It may seem strange to speak of silence when one is a mother of four precious jibber-jabbering children, all under the age of eleven, in anything other than a sighing-longing way. Amazingly, I am immersed in it (when Henrik deigns to nap, that is).
Since closing down my Facebook a while back, the reams and reams of information, quips, photos, and humorous bits which I plowed through each day have disappeared. In their wake, silence. I didn’t know how anyone was doing, or what they were doing, and no one knew my news either, unless I called, emailed, or got together with them.

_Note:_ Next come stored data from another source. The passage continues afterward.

/-- **Sub-unitary witness.** Every `φ ∈ ℂ^n ⊗ ℂ^n` admits a sub-unitary `Ψ` with `⟨Ψ, φ⟩ = ρ ≥ 0` real and
`nsq ((ptr X) φ) ≤ n ρ²` for every Hermitian contraction `X` (so `ρ` is the sum of the Schmidt coefficients
of `φ`, obtained here from the eigenvector basis of `Φ Φᴴ` without a singular value decomposition). -/
theorem exists_subunitary_witness (φ : Fin n × Fin n → ℂ) :
    ∃ Ψ : Fin n × Fin n → ℂ, IsSubunitary Ψ ∧ ∃ ρ : ℝ, 0 ≤ ρ ∧
      (∑ x, conj (Ψ x) * φ x) = (ρ : ℂ) ∧
      ∀ X : Matrix (Fin n × Fin n) (Fin n × Fin n) ℂ, X.IsHermitian → IsContr X →
        nsq (ptr X *ᵥ φ) ≤ n * ρ ^ 2 := by
  classical
  -- the Gram matrix of the rows and its eigenvector basis
  set Φ : Matrix (Fin n) (Fin n) ℂ := Matrix.of fun l l' => φ (l, l') with hΦ
  have hG : (Φ * Φᴴ).IsHermitian := Matrix.isHermitian_mul_conjTranspose_self Φ
  set b : Fin n → Fin n → ℂ := fun j => (⇑(hG.eigenvectorBasis j) : Fin n → ℂ) with hbdef
  have hb : ∀ j k, (∑ μ, conj (b j μ) * b k μ) = if j = k then 1 else 0 := eigvec_orthonormal hG
  have hbc : ∀ w : Fin n → ℂ, w = ∑ j, (∑ μ, conj (b j μ) * w μ) • b j := eigvec_expand hG
  set r : Fin n → Fin n → ℂ := row b φ with hrdef
  -- rows are pairwise orthogonal (eigenvectors of Φ Φᴴ)
  have hGapply : ∀ κ l, (Φ * Φᴴ) κ l = ∑ μ', φ (κ, μ') * conj (φ (l, μ')) := by
    intro κ l
    simp only [Matrix.mul_apply, Matrix.conjTranspose_apply, RCLike.star_def, hΦ, Matrix.of_apply]
  have hrow_orth : ∀ j k, (∑ μ', conj (r j μ') * r k μ') =
      (hG.eigenvalues k : ℂ) * ∑ κ, conj (b j κ) * b k κ := by
    intro j k
    calc (∑ μ', conj (r j μ') * r k μ')
        = ∑ μ', ∑ l, ∑ κ, b j l * conj (b k κ) * (φ (κ, μ') * conj (φ (l, μ'))) := by
          refine Finset.sum_congr rfl fun μ' _ => ?_
          simp only [hrdef, row, map_sum, map_mul, Complex.conj_conj, Finset.sum_mul]
          refine Finset.sum_congr rfl fun l _ => ?_
          rw [Finset.mul_sum]
          exact Finset.sum_congr rfl fun κ _ => by ring
      _ = ∑ l, ∑ κ, b j l * conj (b k κ) * (Φ * Φᴴ) κ l := by
          rw [Finset.sum_comm]
          refine Finset.sum_congr rfl fun l _ => ?_
          rw [Finset.sum_comm]
          refine Finset.sum_congr rfl fun κ _ => ?_
          rw [hGapply, Finset.mul_sum]
      _ = ∑ κ, conj (b k κ) * ∑ l, (Φ * Φᴴ) κ l * b j l := by
          rw [Finset.sum_comm]
          refine Finset.sum_congr rfl fun κ _ => ?_
          rw [Finset.mul_sum]
          exact Finset.sum_congr rfl fun l _ => by ring
      _ = ∑ κ, conj (b k κ) * ((hG.eigenvalues j : ℂ) * b j κ) := by
          refine Finset.sum_congr rfl fun κ _ => ?_
          have h := congrFun (hG.mulVec_eigenvectorBasis j) κ
          simp only [Matrix.mulVec, dotProduct, Pi.smul_apply, Complex.real_smul] at h
          rw [h]
      _ = (hG.eigenvalues j : ℂ) * ∑ κ, conj (b k κ) * b j κ := by
          rw [Finset.mul_sum]; exact Finset.sum_congr rfl fun κ _ => by ring
      _ = (hG.eigenvalues k : ℂ) * ∑ κ, conj (b j κ) * b k κ := by
          rw [hb k j, hb j k]
          by_cases hjk : j = k
          · subst hjk; simp
          · rw [if_neg (Ne.symm hjk), if_neg hjk, mul_zero, mul_zero]
  -- normalised rows
  set sj : Fin n → ℝ := fun j => Real.sqrt (nsq (r j)) with hsj
  set y : Fin n → Fin n → ℂ := fun j => ((sj j)⁻¹ : ℂ) • r j with hydef
  have hy_orth : ∀ j k, j ≠ k → (∑ μ, conj (y j μ) * y k μ) = 0 := by
    intro j k hjk
    have h0 : (∑ μ', conj (r j μ') * r k μ') = 0 := by rw [hrow_orth, hb, if_neg hjk, mul_zero]
    calc (∑ μ, conj (y j μ) * y k μ) = conj ((sj j)⁻¹ : ℂ) * ((sj k)⁻¹ : ℂ) * ∑ μ', conj (r j μ') * r k μ' := by
          rw [Finset.mul_sum]
          refine Finset.sum_congr rfl fun μ _ => ?_
          simp only [hydef, Pi.smul_apply, smul_eq_mul, map_mul]
          ring
      _ = 0 := by rw [h0, mul_zero]
  have hy_nsq : ∀ j, nsq (y j) ≤ 1 := by
    intro j
    rw [hydef]
    dsimp only
    rw [nsq_complex_smul, norm_inv, Complex.norm_real, Real.norm_eq_abs, abs_of_nonneg (Real.sqrt_nonneg _)]
    rcases eq_or_lt_of_le (nsq_nonneg (r j)) with h0 | hpos
    · rw [← h0]; simp
    · rw [inv_pow, Real.sq_sqrt hpos.le]
      exact le_of_eq (inv_mul_cancel₀ hpos.ne')
  -- the witness
  set Ψ : Fin n × Fin n → ℂ := fun x => ∑ j, b j x.1 * y j x.2 with hΨ
  refine ⟨Ψ, ?_, ∑ j, sj j, Finset.sum_nonneg fun j _ => Real.sqrt_nonneg _, ?_, ?_⟩
  · -- sub-unitary
    intro x
    set c : Fin n → ℂ := fun j => ∑ m', conj (y j m') * x m' with hc
    have hcol : ∀ m, (∑ m', conj (Ψ (m, m')) * x m') = (∑ j, c j • fun μ => conj (b j μ)) m := by
      intro m
      simp only [hΨ, Finset.sum_apply, Pi.smul_apply, smul_eq_mul, map_sum, map_mul, Finset.sum_mul, hc]
      rw [Finset.sum_comm]
      refine Finset.sum_congr rfl fun j _ => ?_
      exact Finset.sum_congr rfl fun m' _ => by ring
    have hbconj : ∀ j k, (∑ μ, conj (conj (b j μ)) * conj (b k μ)) = if j = k then 1 else 0 := by
      intro j k
      rw [show (∑ μ, conj (conj (b j μ)) * conj (b k μ)) = conj (∑ μ, conj (b j μ) * b k μ) by
        rw [map_sum]; exact Finset.sum_congr rfl fun μ _ => by rw [map_mul], hb j k]
      split_ifs <;> simp
    calc (∑ m, ‖∑ m', conj (Ψ (m, m')) * x m'‖ ^ 2) = nsq (∑ j, c j • fun μ => conj (b j μ)) := by
          unfold nsq; exact Finset.sum_congr rfl fun m _ => by rw [hcol m]
      _ = ∑ j, ‖c j‖ ^ 2 := nsq_sum_smul_of_orthonormal _ hbconj c
      _ ≤ nsq x := bessel_suborthonormal y hy_orth hy_nsq x
  · -- ⟨Ψ, φ⟩ = Σ_j ‖r_j‖
    calc (∑ x, conj (Ψ x) * φ x) = ∑ μ, ∑ μ', ∑ j, conj (y j μ') * (conj (b j μ) * φ (μ, μ')) := by
          rw [Fintype.sum_prod_type]
          refine Finset.sum_congr rfl fun μ _ => Finset.sum_congr rfl fun μ' _ => ?_
          simp only [hΨ, map_sum, map_mul, Finset.sum_mul]
          exact Finset.sum_congr rfl fun j _ => by ring
      _ = ∑ j, ∑ μ', conj (y j μ') * ∑ μ, conj (b j μ) * φ (μ, μ') := by
          calc (∑ μ, ∑ μ', ∑ j, conj (y j μ') * (conj (b j μ) * φ (μ, μ')))
              = ∑ μ, ∑ j, ∑ μ', conj (y j μ') * (conj (b j μ) * φ (μ, μ')) :=
                Finset.sum_congr rfl fun μ _ => Finset.sum_comm
            _ = ∑ j, ∑ μ, ∑ μ', conj (y j μ') * (conj (b j μ) * φ (μ, μ')) := Finset.sum_comm
            _ = ∑ j, ∑ μ', ∑ μ, conj (y j μ') * (conj (b j μ) * φ (μ, μ')) :=
                Finset.sum_congr rfl fun j _ => Finset.sum_comm
            _ = _ := Finset.sum_congr rfl fun j _ => Finset.sum_congr rfl fun μ' _ => by rw [Finset.mul_sum]
      _ = ∑ j, ((sj j : ℝ) : ℂ) := by
          refine Finset.sum_congr rfl fun j _ => ?_
          have hrj : ∀ μ', (∑ μ, conj (b j μ) * φ (μ, μ')) = r j μ' := fun μ' => rfl
          simp_rw [hrj]
          calc (∑ μ', conj (y j μ') * r j μ') = conj ((sj j)⁻¹ : ℂ) * ∑ μ', conj (r j μ') * r j μ' := by
                rw [Finset.mul_sum]
                refine Finset.sum_congr rfl fun μ' _ => ?_
                simp only [hydef, Pi.smul_apply, smul_eq_mul, map_mul]
                ring
            _ = ((sj j : ℝ) : ℂ) := by
                rw [sum_conj_mul_self, ← Complex.ofReal_inv, Complex.conj_ofReal, ← Complex.ofReal_mul]
                congr 1
                rw [hsj]
                dsimp only
                have hs := nsq_nonneg (r j)
                rcases eq_or_lt_of_le hs with h0 | hpos
                · rw [← h0]; simp
                · have hne : Real.sqrt (nsq (r j)) ≠ 0 := (Real.sqrt_pos.mpr hpos).ne'
                  rw [inv_mul_eq_iff_eq_mul₀ hne]
                  exact (Real.mul_self_sqrt hs).symm
      _ = ((∑ j, sj j : ℝ) : ℂ) := by rw [Complex.ofReal_sum]
  · -- the key inequality
    intro X hXh hXc
    exact nsq_ptr_mulVec_le X hXh hXc b hb hbc φ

My habits have been startled; before, when I’d read a particularly striking quote or passage in a book, I’d earmark it for sharing on Facebook. I wanted to share the nugget I found and hear others’ feedback on it. Now I read that line and am struck and I look up from the page. I still want to share it, I still want to discuss it, so I memorize it. I swallow it in and make it part of me, so that I can, by word spoken, share it. I am chewing on words, rather than handing them off right away.
Also, “checking the computer” takes all of five minutes. Reading and responding to the few emails that trickle in and catching up on the major news stories…and…..done. I close the laptop and look around. There’s nothing more to see here, people, move along.
In the meantime, in this wider silence, I find myself quieting too. Almost like that feeling when you step into a lofty empty cathedral and the quiet urges a stilling of the tongue, urges a listening and an awe.
What is God teaching me in this valley, this quiet, dark, valley? I don’t know, but I beg Him in whispers for wisdom, humility, selflessness, and mercy. For Him to burn out the weeds in my heart and plant life-giving things. For all the soul-killing sins to be yanked into the spotlight and named that I might reject them full in the face, with no turning aside. That sort of stuff.
And in this time, Baby grows in the deep, nearly the size of a kumquat, but with a soul as large as any, in the secret place. And I pray to be a wiser, more humble, more gentle mama today, tomorrow, and when I meet this wee one face-to-face, smiling.